June 17, 2017

Source: Bigstock

Before I read my book about woodlice, I thought I had a fair-size vocabulary, and was astonished to discover how many words relating only to woodlice I did not know. Of these I could give many examples. I knew of pencils, of course, and penicillin, but not of penicils. These are stiff hairs on the mandibles of woodlice, and vary in number among the various species.
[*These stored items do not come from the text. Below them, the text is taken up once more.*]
/-- **THE NON-UNIQUENESS TOY SETTING.**  For every b > 0 (AF letter), C > 0 (uniform history modulus), C_p > 0 (`BetaPertH` constant), Theorem-3
box γ > 0 and renormalized coupling g ∈ ]0, γ] there is a `Setting S` with: `StandingHypotheses S ∧ Definitions S ∧ Conclusions S` (hence
`B12BetaAsPrinted S`), S.γ = γ; [I] Theorem 2 AS PRINTED (`Theorem2Statement`); `BetaPertH S.β b`; `BetaLowerH b γ S.β`, `BetaUpperH (b + b) γ S.β`;
(C) `BetaContH γ S.β`; history moduli `HistLipschitz Λ γ S.β` with the UNIFORM bound `FadingMemory C 1 Λ` — and two DIFFERENT bare couplings g₀ ≠
g₀′ whose runs (K, m, g₀), (K, m, g₀′) satisfy Theorem 3's run hypothesis `RunHyp` (solve (0.20), stay in ]0, γ]) and END AT THE SAME g_K = g.
(β_{k+1} = b + 𝟙[n ≤ k < 2n]·ε·max(1 − |Σ_{i<n}(g_i − gᴮ_i)|∕M, 0)·smoothTransition(g_k∕τ); runs = the forward table of (0.20); Π := β·Re Qᵀ;
data from `toyData_exists`.) [folklore] -/
theorem nonuniqueToy_exists {b C Cp γ g : ℝ} (hb : 0 < b) (hC : 0 < C) (hCp : 0 < Cp) (hγ : 0 < γ) (hg : 0 < g) (hgγ : g ≤ γ) :
    ∃ S : Setting, ∃ hH : StandingHypotheses S, Definitions S ∧ Conclusions S ∧ S.γ = γ ∧
      Theorem2Statement S (hL_of_standing hH) ∧ BetaPertH S.β b ∧ BetaLowerH b γ S.β ∧ BetaUpperH (b + b) γ S.β ∧ BetaContH γ S.β ∧
      (∃ Λ : ℕ → ℕ → ℝ, HistLipschitz Λ γ S.β ∧ FadingMemory C 1 Λ) ∧
      ∃ (K m : ℕ) (g₀ g₀' : ℝ), g₀ ≠ g₀' ∧ RunHyp S ⟨K, m, g₀⟩ ∧ RunHyp S ⟨K, m, g₀'⟩ ∧
        S.cpl ⟨K, m, g₀⟩ K = g ∧ S.cpl ⟨K, m, g₀'⟩ K = g := by
  obtain ⟨n, x₀, ε, M, τ, L, gA, gB, -, -, hn1, hε0, hε1, hεb, hx, hx₀0, hA, hB, hM, hMpos, hεM, hL0, hεL, hτ0, hχB, hχL, hΔ54, hεA,
    hA0, hend⟩ := toyData_exists (γ := γ) hb hC hCp hg 0
  have hχ01 : ∀ s : ℝ, 0 ≤ (fun s : ℝ => Real.smoothTransition (s / τ)) s ∧ (fun s : ℝ => Real.smoothTransition (s / τ)) s ≤ 1 :=
    fun s => smoothStep_mem_Icc τ s
  -- `Setting` fields in order: L, groupScope, ε₀, cpl, β, γ, M, κ, Cfg, one, logZ, Eint, Ebold, repr437, α₀, α₁, E₀, Mκ, pol, polIV, κ₀,
  -- indAss, ε₁, altCutoff266, logN2, δ₀, δ₁, C510, C544 (anonymous constructor).
  let βt : HBeta := fun k p => b + (if n ≤ k ∧ k < 2 * n then
      ε * max (1 - |∑ i : Fin (k + 1), (if (i : ℕ) < n then p i - gB i else 0)| / M) 0 *
        (fun s : ℝ => Real.smoothTransition (s / τ)) (p (Fin.last k)) else 0)
  let tbl : ℝ → ℕ → ℕ → ℝ := fun g₀ => fun k => Nat.rec (motive := fun _ => ℕ → ℝ) (fun _ => g₀)
      (fun k t i => if i ≤ k then t i else 1 / Real.sqrt (1 / (t k) ^ 2 - βt k (fun j : Fin (k + 1) => t j))) k
  have hβ : ∀ (j : ℕ) (p : Fin (j + 1) → ℝ), βt j p = b + (if n ≤ j ∧ j < 2 * n then
      ε * max (1 - |∑ i : Fin (j + 1), (if (i : ℕ) < n then p i - gB i else 0)| / M) 0 *
        (fun s : ℝ => Real.smoothTransition (s / τ)) (p (Fin.last j)) else 0) := fun j p => rfl
  have hcs : ∀ (g₀ : ℝ) (k i : ℕ), tbl g₀ (k + 1) i =
      if i ≤ k then tbl g₀ k i else 1 / Real.sqrt (1 / (tbl g₀ k k) ^ 2 - βt k (fun j : Fin (k + 1) => tbl g₀ k j)) := fun g₀ k i => rfl
  let S : Setting := ⟨13, True, 1, fun P k => tbl P.g0 k k, βt, γ, 1, 1, fun _ => Unit, fun _ => (), fun _ _ => b,
      fun k p _ => (if n ≤ k ∧ k < 2 * n then
        ε * max (1 - |∑ i : Fin (k + 1), (if (i : ℕ) < n then p i - gB i else 0)| / M) 0 *
          (fun s : ℝ => Real.smoothTransition (s / τ)) (p (Fin.last k)) else 0),
      fun k p _ => βt k p, fun _ F E => |F ()| ≤ E, 1, 1, b + 1, fun _ => 1, fun _ F => fun μ ν x => F () * (wilsonQ ν μ x).re,
      fun k p => fun μ ν x => βt k p * (wilsonQ ν μ x).re, 1, fun _ _ => True, 1, False,
      fun k p => (if n ≤ k ∧ k < 2 * n then
        ε * max (1 - |∑ i : Fin (k + 1), (if (i : ℕ) < n then p i - gB i else 0)| / M) 0 *
          (fun s : ℝ => Real.smoothTransition (s / τ)) (p (Fin.last k)) else 0),
      1, 1, MQ 1 4, 1⟩
  have hH : StandingHypotheses S :=
    { hL := ⟨⟨6, rfl⟩, by show (11 : ℕ) < 13; norm_num⟩, hG := trivial, hκ₀ := by norm_num, hMκ := by norm_num, hγ := hγ,
      hε₀ := by norm_num, hε₁ := by norm_num, hα₀ := by norm_num, hα₁ := by norm_num, hκ := le_rfl, hM := le_rfl }
  -- the size of the slots: 0 ≤ 𝐄_int ≤ ε ≤ 1, |β| ≤ b + 1
  have hsz : ∀ (k : ℕ) (p : Fin (k + 1) → ℝ), |βt k p| ≤ b + 1 ∧
      |(if n ≤ k ∧ k < 2 * n then
        ε * max (1 - |∑ i : Fin (k + 1), (if (i : ℕ) < n then p i - gB i else 0)| / M) 0 *
          (fun s : ℝ => Real.smoothTransition (s / τ)) (p (Fin.last k)) else 0)| ≤ b + 1 := by
    intro k p
    have h := term_bounds (b := b) (n := n) (k := k) (gB := gB) hε0.le hMpos.le hχ01 p
    exact ⟨h.2.2.trans (by rw [abs_of_pos hb]; linarith), by rw [abs_of_nonneg h.1]; linarith⟩
  have hD : Definitions S := by
    refine { d018 := fun P => rfl, d020 := ?_, d13 := ?_, d213 := ?_, d214 := fun _ _ => rfl, d120 := fun _ _ => rfl,
             d120split := ?_, d121 := ?_, d122 := ?_ }
    · intro P k _ _ h
      exact fwd_d020 (β := βt) (c := tbl P.g0) (hcs P.g0) k h
    · intro j p U
      have h1 : S.Ebold j p U = S.Ebold j p (S.one (j + 1)) := rfl
      have h2 : S.logZ j U = S.logZ j (S.one (j + 1)) := rfl
      have h3 : S.Eint j p U = S.Eint j p (S.one (j + 1)) := rfl
      rw [h1, h2, h3, sub_self, sub_self, sub_self, add_zero]
    · intro k p p' hp hp'
      show (fun _ : Unit => (if n ≤ k ∧ k < 2 * n then
          ε * max (1 - |∑ i : Fin (k + 1), (if (i : ℕ) < n then p i - gB i else 0)| / M) 0 *
            (fun s : ℝ => Real.smoothTransition (s / τ)) (p (Fin.last k)) else 0)) =
        fun _ : Unit => (if n ≤ k ∧ k < 2 * n then
          ε * max (1 - |∑ i : Fin (k + 1), (if (i : ℕ) < n then p' i - gB i else 0)| / M) 0 *
            (fun s : ℝ => Real.smoothTransition (s / τ)) (p' (Fin.last k)) else 0)
      simp only [hp, hp', zero_div, Real.smoothTransition.zero, mul_zero, ite_self]
    · intro j p; funext μ ν x; simp only [Pi.add_apply]; ring
    · intro k p
      refine ⟨fun σ μ ν x => congrArg (fun r : ℝ => βt k p * r) (congrArg Complex.re (wilsonQ_perm σ ν μ x)),
        fun ε' hε' μ ν z => reflect_toyKernel _ hε' μ ν z,
        fun μ ν z => congrArg (fun r : ℝ => βt k p * r) (congrArg Complex.re (wilsonQ_neg_transpose ν μ z).symm)⟩
    · intro j p _ μ ν hμν
      exact ⟨(fourier_toyKernel hμν _).symm, (secondMoment_toyKernel hμν _).symm⟩
  have hSm := betaSmoothInLast264_of_bumpFamily (β := βt) hβ γ
  have hCo : Conclusions S := by
    refine { c13 := fun _ _ _ _ => trivial, c118 := fun P _ j _ s hs => ⟨?_, ?_⟩, c264 := ?_, c510 := ?_, c537 := ?_ }
    · exact (hsz j _).1
    · exact (hsz j _).2
    · intro P hP j hj
      exact ⟨fun m => smooth264_of_box hSm hP.inInterval hj m, fun h => h.elim,
        fun m => derivBound264_of_box (betaDerivsBoundedInLast264_of_smooth hγ hSm) hP.inInterval hj m⟩
    · refine ⟨by norm_num, fun j F E hF μ ν x => ?_⟩
      have hF' : |F ()| ≤ E := hF
      have hd := decay510_toyKernel (d := 4) (F ()) μ ν x
      have hMQ := B12Rep537.MQ_nonneg 1 4
      show |F () * (wilsonQ ν μ x).re| ≤ MQ 1 4 * E * Real.exp (-1 * B12Sec2to5.l1 x)
      calc |F () * (wilsonQ ν μ x).re| ≤ |F ()| * MQ 1 4 * Real.exp (-1 * B12Sec2to5.l1 x) := hd
        _ ≤ E * MQ 1 4 * Real.exp (-1 * B12Sec2to5.l1 x) := by gcongr
        _ = MQ 1 4 * E * Real.exp (-1 * B12Sec2to5.l1 x) := by ring
    · intro P _ j _ s _ μ ν
      by_cases hμν : μ = ν
      · subst hμν
        exact ⟨fun _ _ => 0, fun x => rep537_diag _ μ x, fun w => expBound_zero _ _ (by positivity)⟩
      · obtain ⟨rem, hrep, hdec⟩ := rep537_toyKernel (d := 4) hμν (βt j (sectionHist S P j s)) (1 / 2)
        refine ⟨rem, hrep, fun w => (hdec w).mono ?_⟩
        show |βt j (sectionHist S P j s)| ≤ 1 * (b + 1)
        rw [one_mul]; exact (hsz j _).1
  -- the letters of the toy's β (= the bump family with χ = the smooth step)
  have hlo : BetaLowerH b γ S.β := betaLowerH_of_bumpFamily hβ hε0.le hMpos.le hχ01 γ
  have hup : BetaUpperH (b + b) γ S.β := fun k v hv =>
    (betaUpperH_of_bumpFamily hβ hε0.le hMpos.le hχ01 γ k v hv).trans (by linarith)
  have hcont : BetaContH γ S.β := betaContH_of_bumpFamily (ε := ε) (M := M) hβ (smoothStep_continuous τ) γ
  have hpert : BetaPertH S.β b :=
    betaPertH_of_bumpFamily hβ hε0.le hMpos.le hχ01 hCp.le hA0 hγ
      (fun γ' _ hγ'τ j p hj hp => bump_zero_of_smallBox hM hMpos (twoThirds_runB hA hB hb.le hε0.le hx hΔ54 hγ'τ) (by omega) hp) hεA
  -- the two runs ARE the setting's runs from their bare couplings (forward uniqueness)
  have hrgA : RGEqH (2 * n) βt gA := rgEqH_runA (ε := ε) (χ := fun s : ℝ => Real.smoothTransition (s / τ)) hβ hA hb.le hx hM hMpos
  have hrgB : RGEqH (2 * n) βt gB :=
    rgEqH_runB (ε := ε) (M := M) (χ := fun s : ℝ => Real.smoothTransition (s / τ)) hβ hB hb.le hε0.le hx fun j _ hj => hχB j hj.le
  have hboxes := runs_box hA hB hb.le hε0.le hx
  have hcA : ∀ k, k ≤ 2 * n → S.cpl ⟨2 * n, 0, gA 0⟩ k = gA k :=
    fwd_eq_of_rgEqH (β := βt) (c := tbl (gA 0)) (hcs (gA 0)) rfl hrgA fun i hi => (hboxes.1 i hi).1
  have hcB : ∀ k, k ≤ 2 * n → S.cpl ⟨2 * n, 0, gB 0⟩ k = gB k :=
    fwd_eq_of_rgEqH (β := βt) (c := tbl (gB 0)) (hcs (gB 0)) rfl hrgB fun i hi => (hboxes.2 i hi).1
  have hrunA : RunHyp S ⟨2 * n, 0, gA 0⟩ := by
    refine ⟨fun k hk => ?_, fun k hk => ?_⟩
    · have hk' : k < 2 * n := hk
      have hpre : prefixOf (S.cpl ⟨2 * n, 0, gA 0⟩) k = prefixOf gA k := by
        funext i; simp only [FlowStep.prefixOf_apply]; exact hcA i (by have := i.isLt; omega)
      rw [hcA k hk'.le, hcA (k + 1) hk', hpre]; exact hrgA k hk'
    · have hk' : k ≤ 2 * n := hk
      rw [hcA k hk']; exact ⟨(hboxes.1 k hk').1, (hboxes.1 k hk').2.trans (hend.le.trans hgγ)⟩
  have hrunB : RunHyp S ⟨2 * n, 0, gB 0⟩ := by
    refine ⟨fun k hk => ?_, fun k hk => ?_⟩
    · have hk' : k < 2 * n := hk
      have hpre : prefixOf (S.cpl ⟨2 * n, 0, gB 0⟩) k = prefixOf gB k := by
        funext i; simp only [FlowStep.prefixOf_apply]; exact hcB i (by have := i.isLt; omega)
      rw [hcB k hk'.le, hcB (k + 1) hk', hpre]; exact hrgB k hk'
    · have hk' : k ≤ 2 * n := hk
      rw [hcB k hk']; exact ⟨(hboxes.2 k hk').1, (hboxes.2 k hk').2.trans (hend.le.trans hgγ)⟩
  refine ⟨S, hH, hD, hCo, rfl, theorem2Statement_of_letters hH hD hγ hb (by linarith) hcont hlo hup, hpert, hlo, hup, hcont,
    ⟨_, histLipschitz_of_bumpFamily hβ hε0.le hMpos hχ01 hχL, uniformModulus_of_bumpFamily hε0.le hMpos hL0 hεM hεL⟩,
    2 * n, 0, gA 0, gB 0, (ne_of_lt (runs_start_lt hA hB hb.le hε0 hx hn1)).symm, hrunA, hrunB, ?_, ?_⟩
  · rw [hcA (2 * n) le_rfl]; exact hend
  · rw [hcB (2 * n) le_rfl, ← runs_end_eq hA hB]; exact hend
Whole sentences, before I read the book, would have been utterly incomprehensible to me:

The tergites of the pereion and pleon are called pereionites and pleonites respectively.

Unlike when bureaucrats and managers employ language that I do not understand, I realized at once that here my incomprehension was caused by my ignorance, not by the author’s wish to obfuscate or deceive. Somehow you can tell.

Still, I had a little fun with the vocabulary, for example with the basipodite of the uropod, so different from the expodite of the pleopod. I imagine the basipodite engaged upon a furious theological controversy with the expodite about, say, the difference of the epimeron of the pleonite from that of the pereionite, and the nature of the separation of the tergite from the sternite. I am afraid I can never think of ammonites without thinking of them as a biblical tribe that rose up and smote the trilobites (or was it the other way round?).

Of woodlice in general, the author writes:

There are certain types of habitat to which they are extremely well-adapted and in which they play a significant part as members of the biological community.

A little later, the author describes all the predators and parasites that prey on them in their community, and even their inclination to cannibalism. Therefore, to adapt Pope very slightly:

Know then thyself, presume not God to scan;

The proper study of woodlice is Man.